----- Data section -----

/-- **`BSD(E,5)` for `65790l1`** (`N = 65790 = 2·3²·5·17·43`; SPLIT MULTIPLICATIVE at `5` (Kodaira `I5`, `c_5 = 5`); `#tors = 1`, `∏c = 10`,
`r_an = 1`, `#Ш_an = 1`, `ρ̄_{E,5}` onto (Cremona galrep: no code); lane residue cell `(5, X11b)` (bsdN v4u/v5u of record: `residue:X11b`);
ALSO the unit's GEN 10 beyond-window DATA record in `X11b/BeyondWindowRecords07.lean` (binders as displayed there)). Tamagawa-OBSTRUCTED, shape J1: the ONLY prime `q ∣ N` with `5 ∣ c_q` is `q = p = 5` itself (Kodaira `I5` split, `c_5 = 5`, `w = ord_5 c_5 = 1`) — engines A (Tate `tateY`) = B (PARI
`elllocalred`, j269294) = C (observatory `TamLocal` ⟨5, 2, 1, 1, 0, 0, 0, 5, 0, 0, 5⟩, re-checked by the kernel below). Lane fields of record (`|D| ≤ 1511`): `-671`: `m = 100` (`ord = 2`).
DEEP FIELD `D = -1679` (23·73): **`m = [E(K):ℤy_K] = 120`, `ord_5 m = 1 = w`** (`ρ = 3600`; `L'(E,1) = 5.993668511`, `L(E^D,1) = 3.426848275`, `ĥ(x) = 21.49209347`; `N_{E^D} = 185464707390`)
— engine 1 (j268106) = engine 2 (j269294): `m = 120` EQUAL, dev. ≤ 3.2e-14, checks true; twist `E^D` (j269294): `N_F = 185464707390`, `#tors·∏c·#Ш_an = 1·20·36` — `ord_5 #Ш_an(E^D) = 0`, `ord_5 ∏c(E^D) = 1` — BSD-consistent. Jetchev MAX-form: `ord_5 #Ш(E/ℚ) ≤ 2(w − w) = 0 = ord_5 #Ш_an` ⇒ Miller's `BSD(E,5)` modulo the
displayed binders (`hMJ` FLAGGED `Miller11-Thm54-Cha-case`, `JET@p|N`; `hGZK`; Heegner datum; `hv`; `hr`; `hs`). Kernel: `Δ ≠ 0`,
global minimality (bounded Kraus criterion), `5 ∣ Δ ∧ 5 ∤ c₄`, `E[5]` irreducible (`ℓ = 13`, `#Ẽ(𝔽_13) = 19`, `a_13 = -5`, `X² − a_ℓX + ℓ` root-free
mod `5`), `c_5(W/ℚ_5) = 5` (`TamLocal` ⟨5, 2, 1, 1, 0, 0, 0, 5, 0, 0, 5⟩). Per pair; LITERAL currency; nothing booked.
[cite: Miller2011LMS, Thm. 5.4 (arXiv:1010.2431 p. 11) and Def. 1.1] [cite: Jetchev2008, Thm. 1.1] [cite: Mazur1978, §6 Prop. 6.3 (1) (p. 153)]
[cite: Silverman1994, IV.9.4] [cite: Cremona2006, Table 1 (label 65790l1)] -/
theorem bsdp_j65790l1_5 (hMJ : thm54_cha_padicValNat_shaOrder_add_tamagawa_le)
    (hGZK : rank_eq_analyticRank_of_analyticRank_le_one) (W : WeierstrassCurve ℚ)
    (hW : W = ⟨1, -1, 0, -53681199, -151371122995⟩) {N : ℕ} [NeZero N] {K : Type} [Field K] [NumberField K]
    (hK : IsImaginaryQuadratic K) (hH : SatisfiesHeegnerHypothesis N K) {P : (W.baseChange K).toAffine.Point}
    (hP : IsHeegnerPoint N W K P) (hnt : ¬ IsOfFinAddOrder P) (hpD : ¬ (5 : ℤ) ∣ NumberField.discr K)
    (hpN : ¬ 5 ^ 2 ∣ N) (hqN : 5 ∣ N) (hv : padicValNat 5 (AddSubgroup.zmultiples P).index ≤ 1)
    (hr : W.analyticRank ≤ 1) {s : ℚ} (hs : shaAn W = (s : ℂ)) (hvs : padicValRat 5 s = 0) : BSDp W 5 :=
  bsdp_prime_of_jetchevIndex_of_tamLocal 5 (by norm_num) (by norm_num) 1 (-1) 0 (-53681199) (-151371122995) (by decide +kernel)
    (by decide +kernel) (by decide +kernel) (by decide +kernel) (by decide +kernel) 13 (by norm_num) (by norm_num) (by norm_num)
    (by decide +kernel) (n := 19) (by decide +kernel) (by decide +kernel) 5 (by norm_num) (T := ⟨5, 2, 1, 1, 0, 0, 0, 5, 0, 0, 5⟩) rfl
    (by decide +kernel) (c := 5) (by decide +kernel) (w := 1) (by decide +kernel) hMJ hGZK W hW hK hH hP hnt (mod_cast hpD)
    hpN hqN hv hr hs hvs

/-- **`BSD(E,5)` for `87780k1`** (`N = 87780 = 2²·3·5·7·11·19`; SPLIT MULTIPLICATIVE at `5` (Kodaira `I5`, `c_5 = 5`); `#tors = 2`, `∏c = 80`,
`r_an = 1`, `#Ш_an = 1`, `ρ̄_{E,5}` onto (Cremona galrep: 2B); lane residue cell `(5, X11b)` (bsdN v4u/v5u of record: `residue:X11b`);
ALSO the unit's GEN 10 beyond-window DATA record in `X11b/BeyondWindowRecords09.lean` (binders as displayed there)). Tamagawa-OBSTRUCTED, shape J1: the ONLY prime `q ∣ N` with `5 ∣ c_q` is `q = p = 5` itself (Kodaira `I5` split, `c_5 = 5`, `w = ord_5 c_5 = 1`) — engines A (Tate `tateY`) = B (PARI
`elllocalred`, j269294) = C (observatory `TamLocal` ⟨5, 2, 1, 3, 0, 0, 0, 5, 0, 0, 5⟩, re-checked by the kernel below). Lane fields of record (`|D| ≤ 1511`): `-1319`: `m = 400` (`ord = 2`); `-2351`: `m = 400` (`ord = 2`).
DEEP FIELD `D = -3071` (37·83): **`m = [E(K):ℤy_K] = 160`, `ord_5 m = 1 = w`** (`ρ = 6400`; `L'(E,1) = 5.770657439`, `L(E^D,1) = 0.4030159436`, `ĥ(x) = 3.849776261`; `N_{E^D} = 827856778980`)
— engine 1 (j268106) = engine 2 (j269294): `m = 160` EQUAL, dev. ≤ 3.3e-15, checks true; twist `E^D` (j269294): `N_F = 827856778980`, `#tors·∏c·#Ш_an = 2·320·4` — `ord_5 #Ш_an(E^D) = 0`, `ord_5 ∏c(E^D) = 1` — BSD-consistent. Jetchev MAX-form: `ord_5 #Ш(E/ℚ) ≤ 2(w − w) = 0 = ord_5 #Ш_an` ⇒ Miller's `BSD(E,5)` modulo the
displayed binders (`hMJ` FLAGGED `Miller11-Thm54-Cha-case`, `JET@p|N`; `hGZK`; Heegner datum; `hv`; `hr`; `hs`). Kernel: `Δ ≠ 0`,
global minimality (bounded Kraus criterion), `5 ∣ Δ ∧ 5 ∤ c₄`, `E[5]` irreducible (`ℓ = 17`, `#Ẽ(𝔽_17) = 18`, `a_17 = 0`, `X² − a_ℓX + ℓ` root-free
mod `5`), `c_5(W/ℚ_5) = 5` (`TamLocal` ⟨5, 2, 1, 3, 0, 0, 0, 5, 0, 0, 5⟩). Per pair; LITERAL currency; nothing booked.
[cite: Miller2011LMS, Thm. 5.4 (arXiv:1010.2431 p. 11) and Def. 1.1] [cite: Jetchev2008, Thm. 1.1] [cite: Mazur1978, §6 Prop. 6.3 (1) (p. 153)]
[cite: Silverman1994, IV.9.4] [cite: Cremona2006, Table 1 (label 87780k1)] -/
theorem bsdp_j87780k1_5 (hMJ : thm54_cha_padicValNat_shaOrder_add_tamagawa_le)
    (hGZK : rank_eq_analyticRank_of_analyticRank_le_one) (W : WeierstrassCurve ℚ)
    (hW : W = ⟨0, -1, 0, -28130345, 15196695150⟩) {N : ℕ} [NeZero N] {K : Type} [Field K] [NumberField K]
    (hK : IsImaginaryQuadratic K) (hH : SatisfiesHeegnerHypothesis N K) {P : (W.baseChange K).toAffine.Point}
    (hP : IsHeegnerPoint N W K P) (hnt : ¬ IsOfFinAddOrder P) (hpD : ¬ (5 : ℤ) ∣ NumberField.discr K)
    (hpN : ¬ 5 ^ 2 ∣ N) (hqN : 5 ∣ N) (hv : padicValNat 5 (AddSubgroup.zmultiples P).index ≤ 1)
    (hr : W.analyticRank ≤ 1) {s : ℚ} (hs : shaAn W = (s : ℂ)) (hvs : padicValRat 5 s = 0) : BSDp W 5 :=
  bsdp_prime_of_jetchevIndex_of_tamLocal 5 (by norm_num) (by norm_num) 0 (-1) 0 (-28130345) 15196695150 (by decide +kernel)
    (by decide +kernel) (by decide +kernel) (by decide +kernel) (by decide +kernel) 17 (by norm_num) (by norm_num) (by norm_num)
    (by decide +kernel) (n := 18) (by decide +kernel) (by decide +kernel) 5 (by norm_num) (T := ⟨5, 2, 1, 3, 0, 0, 0, 5, 0, 0, 5⟩) rfl
    (by decide +kernel) (c := 5) (by decide +kernel) (w := 1) (by decide +kernel) hMJ hGZK W hW hK hH hP hnt (mod_cast hpD)
    hpN hqN hv hr hs hvs

/-- **`BSD(E,5)` for `95760et1`** (`N = 95760 = 2⁴·3²·5·7·19`; SPLIT MULTIPLICATIVE at `5` (Kodaira `I5`, `c_5 = 5`); `#tors = 1`, `∏c = 5`,
`r_an = 1`, `#Ш_an = 1`, `ρ̄_{E,5}` onto (Cremona galrep: no code); lane residue cell `(5, X11b)` (bsdN v4u/v5u of record: `residue:X11b`);
ALSO the unit's GEN 10 beyond-window DATA record in `X11b/BeyondWindowRecords10.lean` (binders as displayed there)). Tamagawa-OBSTRUCTED, shape J1: the ONLY prime `q ∣ N` with `5 ∣ c_q` is `q = p = 5` itself (Kodaira `I5` split, `c_5 = 5`, `w = ord_5 c_5 = 1`) — engines A (Tate `tateY`) = B (PARI
`elllocalred`, j269294) = C (observatory `TamLocal` ⟨5, 2, 1, 3, 0, 0, 0, 5, 0, 0, 5⟩, re-checked by the kernel below). Lane fields of record (`|D| ≤ 1511`): `-1319`: `m = 50` (`ord = 2`).
DEEP FIELD `D = -1511` (prime): **`m = [E(K):ℤy_K] = 20`, `ord_5 m = 1 = w`** (`ρ = 100`; `L'(E,1) = 6.880501881`, `L(E^D,1) = 1.039073574`, `ĥ(x) = 7.554207586`; `N_{E^D} = 218631666960`)
— engine 1 (j268106) = engine 2 (j269294): `m = 20` EQUAL, dev. ≤ 2.1e-15, checks true; twist `E^D` (j269294): `N_F = 218631666960`, `#tors·∏c·#Ш_an = 1·10·4` — `ord_5 #Ш_an(E^D) = 0`, `ord_5 ∏c(E^D) = 1` — BSD-consistent. Jetchev MAX-form: `ord_5 #Ш(E/ℚ) ≤ 2(w − w) = 0 = ord_5 #Ш_an` ⇒ Miller's `BSD(E,5)` modulo the
displayed binders (`hMJ` FLAGGED `Miller11-Thm54-Cha-case`, `JET@p|N`; `hGZK`; Heegner datum; `hv`; `hr`; `hs`). Kernel: `Δ ≠ 0`,
global minimality (bounded Kraus criterion), `5 ∣ Δ ∧ 5 ∤ c₄`, `E[5]` irreducible (`ℓ = 13`, `#Ẽ(𝔽_13) = 14`, `a_13 = 0`, `X² − a_ℓX + ℓ` root-free
mod `5`), `c_5(W/ℚ_5) = 5` (`TamLocal` ⟨5, 2, 1, 3, 0, 0, 0, 5, 0, 0, 5⟩). Per pair; LITERAL currency; nothing booked.
[cite: Miller2011LMS, Thm. 5.4 (arXiv:1010.2431 p. 11) and Def. 1.1] [cite: Jetchev2008, Thm. 1.1] [cite: Mazur1978, §6 Prop. 6.3 (1) (p. 153)]
[cite: Silverman1994, IV.9.4] [cite: Cremona2006, Table 1 (label 95760et1)] -/
theorem bsdp_j95760et1_5 (hMJ : thm54_cha_padicValNat_shaOrder_add_tamagawa_le)
    (hGZK : rank_eq_analyticRank_of_analyticRank_le_one) (W : WeierstrassCurve ℚ)
    (hW : W = ⟨0, 0, 0, -29487, -1948966⟩) {N : ℕ} [NeZero N] {K : Type} [Field K] [NumberField K]
    (hK : IsImaginaryQuadratic K) (hH : SatisfiesHeegnerHypothesis N K) {P : (W.baseChange K).toAffine.Point}
    (hP : IsHeegnerPoint N W K P) (hnt : ¬ IsOfFinAddOrder P) (hpD : ¬ (5 : ℤ) ∣ NumberField.discr K)
    (hpN : ¬ 5 ^ 2 ∣ N) (hqN : 5 ∣ N) (hv : padicValNat 5 (AddSubgroup.zmultiples P).index ≤ 1)
    (hr : W.analyticRank ≤ 1) {s : ℚ} (hs : shaAn W = (s : ℂ)) (hvs : padicValRat 5 s = 0) : BSDp W 5 :=
  bsdp_prime_of_jetchevIndex_of_tamLocal 5 (by norm_num) (by norm_num) 0 0 0 (-29487) (-1948966) (by decide +kernel)
    (by decide +kernel) (by decide +kernel) (by decide +kernel) (by decide +kernel) 13 (by norm_num) (by norm_num) (by norm_num)
    (by decide +kernel) (n := 14) (by decide +kernel) (by decide +kernel) 5 (by norm_num) (T := ⟨5, 2, 1, 3, 0, 0, 0, 5, 0, 0, 5⟩) rfl
    (by decide +kernel) (c := 5) (by decide +kernel) (w := 1) (by decide +kernel) hMJ hGZK W hW hK hH hP hnt (mod_cast hpD)
    hpN hqN hv hr hs hvs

-----

• _Work to complete_:
Among the lines above, find the ones containing "modulo" and copy them.

• _Response to the task_:
— engine 1 (j268106) = engine 2 (j269294): `m = 120` EQUAL, dev. ≤ 3.2e-14, checks true; twist `E^D` (j269294): `N_F = 185464707390`, `#tors·∏c·#Ш_an = 1·20·36` — `ord_5 #Ш_an(E^D) = 0`, `ord_5 ∏c(E^D) = 1` — BSD-consistent. Jetchev MAX-form: `ord_5 #Ш(E/ℚ) ≤ 2(w − w) = 0 = ord_5 #Ш_an` ⇒ Miller's `BSD(E,5)` modulo the
— engine 1 (j268106) = engine 2 (j269294): `m = 160` EQUAL, dev. ≤ 3.3e-15, checks true; twist `E^D` (j269294): `N_F = 827856778980`, `#tors·∏c·#Ш_an = 2·320·4` — `ord_5 #Ш_an(E^D) = 0`, `ord_5 ∏c(E^D) = 1` — BSD-consistent. Jetchev MAX-form: `ord_5 #Ш(E/ℚ) ≤ 2(w − w) = 0 = ord_5 #Ш_an` ⇒ Miller's `BSD(E,5)` modulo the
— engine 1 (j268106) = engine 2 (j269294): `m = 20` EQUAL, dev. ≤ 2.1e-15, checks true; twist `E^D` (j269294): `N_F = 218631666960`, `#tors·∏c·#Ш_an = 1·10·4` — `ord_5 #Ш_an(E^D) = 0`, `ord_5 ∏c(E^D) = 1` — BSD-consistent. Jetchev MAX-form: `ord_5 #Ш(E/ℚ) ≤ 2(w − w) = 0 = ord_5 #Ш_an` ⇒ Miller's `BSD(E,5)` modulo the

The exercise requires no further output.